I want to upgrade as I am not getting any younger and the new single stages are too heavy to lift for me as I have been stuffed with a pacemaker and I have an imposed weigh lifting restriction.

I would go to your Toro dealer and ask about test driving an 824 OE before I made up my mind as pushing gets very old and the new single stages have 4 cycle engines which are much heavier than the old single stages WHICH I HOPE Toro brings back by simply installing catalytic converters on them.

You can purchase a snow cab, front weight kit, drift breaker and the poly skids to keep it from marring the patio stone.

Using the US prices:

824 OE is $999.00

They seem to have removed the prices of the accessories for some reason GGGRRR.

The larger single stage is 200.00 less than the 824 OE and for the money I would upgrade to the 824 as it is self propelled and you can purchase the poly skids for it too. 
You can always add the drift breaker, front weight kit and poly skids later.


----------



## orangputeh (Nov 24, 2016)

keep it old school
keep it simple

an older single stage in excellnet condition
the more bells and whistles.....the more headaches.

i have 3 single stages. 2 Honda hs520 and one hs621........LOVE THEM!!! use them for my driveway 90% of the time for snowfalls less than 8 inches. otherwise i bring out the 2 stage old HS80.


unfortunately , I only work on Hondas but have read that the Toro single stage is excellent, easy to work on. suggest 4 cycle for sure,


----------



## dman2 (Sep 22, 2019)

Yes, keep it simple. Just grab one of those 2 strokes engine, single stage toro 2450, toro 3650, honda hs520, ... I don't recommend the ariens ss522, ss722 because of their bad paddles design and expensive to replace.

They last forever and pretty much maintenance free. You still have to drain gasoline out, or put fuel stabilizer in there at least.

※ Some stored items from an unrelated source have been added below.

import Summits.Langlands.Langlands.Theorems.RationalPeriodQuarterAnalyticCoreDelta

/-!
# `AnalyticCore` (child 2 of the lens-1-g38 split of `RationalPeriodQuarter.SemiAnalyticRigidity`) — one global fraction

LEMMA ONEFRAC.  A function `k : ℝ → ℂ` that is TAME at every real point (analytic germ + fraction on a punctured
neighbourhood) and is cofinitely a fraction on the right tail and (possibly another) fraction on the left tail is
cofinitely ONE fraction `A/B` (no common root) on all of `ℝ`, and equals it on a punctured neighbourhood of every
point.  Proof: the set of points near which `k = A/B` is open, closed (tameness + rigidity of rational identities
for the analytic germ) and nonempty, hence all of `ℝ`; cofiniteness from local finiteness on a compact middle and
the two tails.  Applied downstream to `k = Δ(f - ρ)`.
-/

set_option linter.dupNamespace false

namespace Summit.Langlands.Langlands.Theorems

open Filter Set Topology Polynomial

/-- A cofinite statement restricted to an open half-line holds on a full neighbourhood of some point of it
(right version). -/
theorem anCore_exists_nhds_right {p : ℝ → Prop} (R : ℝ) (h : ∀ᶠ t in Filter.cofinite, R < t → p t) :
    ∃ y : ℝ, R < y ∧ ∀ᶠ (t : ℝ) in 𝓝 y, p t := by
  rw [Filter.eventually_cofinite] at h
  set X := {t : ℝ | ¬(R < t → p t)} with hX
  have hU : IsOpen (Set.Ioi R \ X) := isOpen_Ioi.sdiff h.isClosed
  have hne : (Set.Ioi R \ X).Nonempty := by
    by_contra hc
    rw [Set.not_nonempty_iff_eq_empty, Set.sdiff_eq_empty] at hc
    exact (Set.Ioi_infinite R) (h.subset hc)
  obtain ⟨y, hy⟩ := hne
  refine ⟨y, hy.1, ?_⟩
  filter_upwards [hU.mem_nhds hy] with t ht
  have := ht.2
  simp only [hX, Set.mem_setOf_eq, not_not] at this
  exact this ht.1

/-- Left version. -/
theorem anCore_exists_nhds_left {p : ℝ → Prop} (R : ℝ) (h : ∀ᶠ t in Filter.cofinite, t < -R → p t) :
    ∃ y : ℝ, y < -R ∧ ∀ᶠ (t : ℝ) in 𝓝 y, p t := by
  rw [Filter.eventually_cofinite] at h
  set X := {t : ℝ | ¬(t < -R → p t)} with hX
  have hU : IsOpen (Set.Iio (-R) \ X) := isOpen_Iio.sdiff h.isClosed
  have hne : (Set.Iio (-R) \ X).Nonempty := by
    by_contra hc
    rw [Set.not_nonempty_iff_eq_empty, Set.sdiff_eq_empty] at hc
    exact (Set.Iio_infinite (-R)) (h.subset hc)
  obtain ⟨y, hy⟩ := hne
  refine ⟨y, hy.1, ?_⟩
  filter_upwards [hU.mem_nhds hy] with t ht
  have := ht.2
  simp only [hX, Set.mem_setOf_eq, not_not] at this
  exact this ht.1

/-- The closedness step: if `k` is tame at `x` and `k = A/B` punctured-near points arbitrarily close to `x`, then
`k = A/B` punctured-near `x`. -/
theorem anCore_onefrac_closed (k : ℝ → ℂ) (x : ℝ)
    (htame : ∃ g : ℝ → ℂ, AnalyticAt ℝ g x ∧ ∃ P Q : ℂ[X], Q ≠ 0 ∧
      ∀ᶠ (t : ℝ) in 𝓝[≠] x, k t = g t + P.eval (t : ℂ) / Q.eval (t : ℂ))
    (A B : ℂ[X]) (hB : B ≠ 0)
    (hcl : x ∈ closure {y : ℝ | ∀ᶠ (t : ℝ) in 𝓝[≠] y, B.eval (t : ℂ) ≠ 0 ∧
      k t = A.eval (t : ℂ) / B.eval (t : ℂ)}) :
    ∀ᶠ (t : ℝ) in 𝓝[≠] x, B.eval (t : ℂ) ≠ 0 ∧ k t = A.eval (t : ℂ) / B.eval (t : ℂ) := by
  obtain ⟨g, hg, P, Q, hQ, hk⟩ := htame
  have hBev := tameDecomp_eventually_nhdsNE_of_cofinite (tameDecomp_eventually_cofinite_eval_ne_zero hB) x
  have hQev := tameDecomp_eventually_nhdsNE_of_cofinite (tameDecomp_eventually_cofinite_eval_ne_zero hQ) x
  -- a ball on which `g` is analytic and `k = g + P/Q` off the centre
  have hgev := hg.eventually_analyticAt
  obtain ⟨ε, hε, hball⟩ := Metric.eventually_nhds_iff.1 (hgev.and (eventually_nhdsWithin_iff.1 hk))
  -- a point of the set inside the half-ball
  obtain ⟨y, hyS, hyx⟩ := Metric.mem_closure_iff.1 hcl (ε / 2) (by linarith)
  by_cases hyeq : y = x
  · rw [hyeq] at hyS; exact hyS
  -- near `y`: `g = A/B - P/Q`, reduced to a fraction without common root
  obtain ⟨A', B', hB', hno', hred⟩ := anCore_reduce (A * Q - P * B) (B * Q) (mul_ne_zero hB hQ)
  have hyQ := tameDecomp_eventually_nhdsNE_of_cofinite (tameDecomp_eventually_cofinite_eval_ne_zero hQ) y
  have hynear : ∀ᶠ (t : ℝ) in 𝓝 y, t ≠ x ∧ dist t x < ε := by
    have h1 : ∀ᶠ (t : ℝ) in 𝓝 y, t ≠ x := isOpen_ne.mem_nhds hyeq
    have h2 : ∀ᶠ (t : ℝ) in 𝓝 y, dist t x < ε := by
      have : ∀ᶠ (t : ℝ) in 𝓝 y, dist t y < ε / 2 := Metric.ball_mem_nhds y (by linarith)
      filter_upwards [this] with t ht
      have hyx' : dist y x < ε / 2 := by rwa [dist_comm] at hyx
      calc dist t x ≤ dist t y + dist y x := dist_triangle _ _ _
        _ < ε / 2 + ε / 2 := add_lt_add ht hyx'
        _ = ε := by ring
    exact h1.and h2
  have hyall : ∀ᶠ (t : ℝ) in 𝓝[≠] y, dist t x < ε ∧ B'.eval (t : ℂ) ≠ 0 ∧
      g t = A'.eval (t : ℂ) / B'.eval (t : ℂ) ∧ B.eval (t : ℂ) ≠ 0 ∧ Q.eval (t : ℂ) ≠ 0 ∧
      A.eval (t : ℂ) / B.eval (t : ℂ) = g t + P.eval (t : ℂ) / Q.eval (t : ℂ) := by
    filter_upwards [hyS, hyQ, mem_nhdsWithin_of_mem_nhds hynear] with t ht hq hn
    have hkt := (hball hn.2).2 hn.1
    have hBQ : (B * Q).eval (t : ℂ) ≠ 0 := by
      rw [Polynomial.eval_mul]; exact mul_ne_zero ht.1 hq
    obtain ⟨hB't, hfr⟩ := hred (t : ℂ) hBQ
    have hgt : g t = A.eval (t : ℂ) / B.eval (t : ℂ) - P.eval (t : ℂ) / Q.eval (t : ℂ) := by
      rw [← ht.2, hkt]; ring
    refine ⟨hn.2, hB't, ?_, ht.1, hq, by rw [← ht.2, hkt]⟩
    have hBt := ht.1
    rw [hgt, ← hfr, Polynomial.eval_sub, Polynomial.eval_mul, Polynomial.eval_mul, Polynomial.eval_mul]
    field_simp
  obtain ⟨y', -, -, hy'⟩ := anCore_exists_nhds_of_nhdsNE hyall one_pos
  have hy'self := hy'.self_of_nhds
  -- rigidity on the ball: `g = A'/B'` on the whole ball
  have hrig := anCore_rigid g (Metric.ball x ε) (convex_ball x ε).isPreconnected
    (fun z hz => (hball (Metric.mem_ball.1 hz)).1) A' B' hno' y' (Metric.mem_ball.2 hy'self.1)
    (hy'.mono fun t ht => ⟨ht.2.1, ht.2.2.1⟩)
  -- the polynomial identity `(A' Q + P B') B = A (B' Q)` from agreement near `y'`
  have hcross := anCore_cross_eq_of_eventually (A' * Q + P * B') (B' * Q) A B y' (by
    filter_upwards [hy'] with t ht
    obtain ⟨-, hB't, hgt, hBt, hQt, hABt⟩ := ht
    refine ⟨by rw [Polynomial.eval_mul]; exact mul_ne_zero hB't hQt, hBt, ?_⟩
    rw [hABt, hgt, Polynomial.eval_add, Polynomial.eval_mul, Polynomial.eval_mul, Polynomial.eval_mul]
    field_simp)
  -- conclude on the punctured ball minus the zeros of `B`, `Q`
  have hxball : ∀ᶠ (t : ℝ) in 𝓝[≠] x, t ≠ x ∧ dist t x < ε := by
    rw [eventually_nhdsWithin_iff]
    filter_upwards [Metric.ball_mem_nhds x hε] with t ht hne using ⟨hne, ht⟩
  filter_upwards [hxball, hBev, hQev] with t ht hBt hQt
  have hkt := (hball ht.2).2 ht.1
  obtain ⟨hB't, hgt⟩ := hrig t (Metric.mem_ball.2 ht.2)
  refine ⟨hBt, ?_⟩
  rw [hkt, hgt]
  have := congrArg (Polynomial.eval (t : ℂ)) hcross
  simp only [Polynomial.eval_mul, Polynomial.eval_add] at this
  field_simp
  linear_combination this

/-- LEMMA ONEFRAC (see the module docstring). -/
theorem anCore_onefrac (k : ℝ → ℂ)
    (htame : ∀ x : ℝ, ∃ g : ℝ → ℂ, AnalyticAt ℝ g x ∧ ∃ P Q : ℂ[X], Q ≠ 0 ∧
      ∀ᶠ (t : ℝ) in 𝓝[≠] x, k t = g t + P.eval (t : ℂ) / Q.eval (t : ℂ))
    (A₀ B₀ : ℂ[X]) (hB₀ : B₀ ≠ 0) (R₀ : ℝ) (hB₀R : ∀ t : ℝ, R₀ < t → B₀.eval (t : ℂ) ≠ 0)
    (hk₀ : ∀ᶠ t in Filter.cofinite, R₀ < t → k t = A₀.eval (t : ℂ) / B₀.eval (t : ℂ))
    (A₁ B₁ : ℂ[X]) (R₁ : ℝ) (hB₁R : ∀ t : ℝ, t < -R₁ → B₁.eval (t : ℂ) ≠ 0)
    (hk₁ : ∀ᶠ t in Filter.cofinite, t < -R₁ → k t = A₁.eval (t : ℂ) / B₁.eval (t : ℂ)) :
    ∃ A B : ℂ[X], B ≠ 0 ∧ (∀ β : ℂ, ¬ (A.IsRoot β ∧ B.IsRoot β)) ∧
      (∀ x : ℝ, ∀ᶠ (t : ℝ) in 𝓝[≠] x, B.eval (t : ℂ) ≠ 0 ∧ k t = A.eval (t : ℂ) / B.eval (t : ℂ)) ∧
      ∀ᶠ (t : ℝ) in Filter.cofinite, B.eval (t : ℂ) ≠ 0 ∧ k t = A.eval (t : ℂ) / B.eval (t : ℂ) := by
  obtain ⟨A, B, hB, hno, hred⟩ := anCore_reduce A₀ B₀ hB₀
  set S : Set ℝ := {y : ℝ | ∀ᶠ (t : ℝ) in 𝓝[≠] y, B.eval (t : ℂ) ≠ 0 ∧
    k t = A.eval (t : ℂ) / B.eval (t : ℂ)} with hS
  -- S is open
  have hopen : IsOpen S := by
    rw [isOpen_iff_mem_nhds]
    intro x hx
    have hx' := (eventually_nhdsWithin_iff.1 hx).eventually_nhds
    filter_upwards [hx'] with y hy
    by_cases hyx : y = x
    · rw [hyx]; exact hx
    · have hne : ∀ᶠ (t : ℝ) in 𝓝 y, t ≠ x := isOpen_ne.mem_nhds hyx
      exact mem_nhdsWithin_of_mem_nhds ((hy.and hne).mono fun t ht => ht.1 ht.2)
  -- S is closed
  have hclosed : IsClosed S := by
    rw [← closure_subset_iff_isClosed]
    intro x hx
    exact anCore_onefrac_closed k x (htame x) A B hB hx
  -- S is nonempty (a point of the right tail)
  have hnonempty : S.Nonempty := by
    obtain ⟨y, hy, hynhds⟩ := anCore_exists_nhds_right (p := fun t : ℝ => R₀ < t ∧
      k t = A₀.eval (t : ℂ) / B₀.eval (t : ℂ)) R₀ (hk₀.mono fun t ht hR => ⟨hR, ht hR⟩)
    refine ⟨y, mem_nhdsWithin_of_mem_nhds ?_⟩
    filter_upwards [hynhds] with t ht
    obtain ⟨hBt, heq⟩ := hred (t : ℂ) (hB₀R t ht.1)
    exact ⟨hBt, by rw [ht.2, heq]⟩
  have hS_univ : S = Set.univ := IsClopen.eq_univ ⟨hclosed, hopen⟩ hnonempty
  have hloc : ∀ x : ℝ, ∀ᶠ (t : ℝ) in 𝓝[≠] x, B.eval (t : ℂ) ≠ 0 ∧
      k t = A.eval (t : ℂ) / B.eval (t : ℂ) := by
    intro x
    have : x ∈ S := by rw [hS_univ]; exact Set.mem_univ x
    exact this
  refine ⟨A, B, hB, hno, hloc, ?_⟩
  -- the left tail fraction agrees with `A/B`
  have hcross : A * B₁ = A₁ * B := by
    obtain ⟨y, hy, hynhds⟩ := anCore_exists_nhds_left (p := fun t : ℝ => t < -R₁ ∧
      k t = A₁.eval (t : ℂ) / B₁.eval (t : ℂ)) R₁ (hk₁.mono fun t ht hR => ⟨hR, ht hR⟩)
    have hall : ∀ᶠ (t : ℝ) in 𝓝[≠] y, B.eval (t : ℂ) ≠ 0 ∧ B₁.eval (t : ℂ) ≠ 0 ∧
        A.eval (t : ℂ) / B.eval (t : ℂ) = A₁.eval (t : ℂ) / B₁.eval (t : ℂ) := by
      filter_upwards [hloc y, mem_nhdsWithin_of_mem_nhds hynhds] with t ht ht'
      exact ⟨ht.1, hB₁R t ht'.1, by rw [← ht.2, ht'.2]⟩
    obtain ⟨y', -, -, hy'⟩ := anCore_exists_nhds_of_nhdsNE hall one_pos
    exact anCore_cross_eq_of_eventually A B A₁ B₁ y' hy'
  have hBcof := tameDecomp_eventually_cofinite_eval_ne_zero (Q := B) hB
  have htail : ∀ᶠ t in Filter.cofinite, (max R₀ R₁ < t ∨ t < -max R₀ R₁) →
      k t = A.eval (t : ℂ) / B.eval (t : ℂ) := by
    filter_upwards [hk₀, hk₁, hBcof] with t h0 h1 hBt hR
    rcases hR with hR | hR
    · have hR0 : R₀ < t := lt_of_le_of_lt (le_max_left _ _) hR
      obtain ⟨-, heq⟩ := hred (t : ℂ) (hB₀R t hR0)
      rw [h0 hR0, heq]
    · have hR1 : t < -R₁ := by linarith [le_max_right R₀ R₁]
      have hB₁t := hB₁R t hR1
      rw [h1 hR1, div_eq_div_iff hB₁t hBt]
      have := congrArg (Polynomial.eval (t : ℂ)) hcross
      simp only [Polynomial.eval_mul] at this
      linear_combination -this
  have hcof := anCore_cofinite_of_local k (fun t => A.eval (t : ℂ) / B.eval (t : ℂ)) (max R₀ R₁)
    (fun x => (hloc x).mono fun t ht => ht.2) htail
  exact (hBcof.and hcof)

end Summit.Langlands.Langlands.Theorems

For a single-stage, I do not care about all the belts and whistles on it. You just start from the middle of the driveway and walk in a circle path to blow snow outward (look up on Youtube).

Anything more than 8", you want to bring your two-stages out. It is like having the right tools for certain jobs, and not one tool fits all (they don't perform well in all conditions). With a two-stages, you can have headlight and train horn to impress the neighbors.


----------



## Grunt (Nov 11, 2013)

Welcome to SBF Bob. I have used Toro single stage Power Clears for more than 15 years and they have worked perfectly. My current one is a 721 QZR model and the the quick chute has never frozen up on me and really makes changing the throwing direction fast and simple. The newer motors are easy to start and I have no need (yet) for the $100 electric start (E) option.
I have a Toro 824 two stage that hasn't been used since I got my first Power Clear and will probably be for sale this winter. Good luck with your selection.


----------



## Bob_McBob (Aug 31, 2020)

Thanks! I've narrowed it down to the either the 721 or 821, I'm just debating which specific model to get since they range from $749 for the 721 R to $1,099 for the 821 QZE. I think I would probably either get either an R or QZE since the quick chute is the main upgrade feature I care about. I'm a little unclear on whether the 821 is a substantial upgrade worth an extra $100. The specific models I'm looking at are probably the basic 721 R, 721 QZE, and 821 QZE.


----------



## Grunt (Nov 11, 2013)

I personally like the 721 model since the complete engine is enclosed inside the shrouds, where as the 821 is exposed. The 721 QZ (R or E) is my choice.


----------



## Bob_McBob (Aug 31, 2020)

I would probably get the 721 QZR if they still made it since I don't care about electric start, but the 721 QZE seems like a solid choice unless I decide to cheap out and get the 721 R. I guess I just have to make up my mind at this point. And apparently figure out why the Craftsman won't start for the third year in only five years of ownership, since I just got it out to check 😑


----------



## RedOctobyr (Mar 2, 2014)

I like the Quick Shoot on my 2-stroke Toro 221. It seems much nicer than having to lean way forward, or walk around the side, to re-aim the chute. If I bought a different Toro, I'd want something for chute control, I'm kinda spoiled. It's quick, and has been reliable for me.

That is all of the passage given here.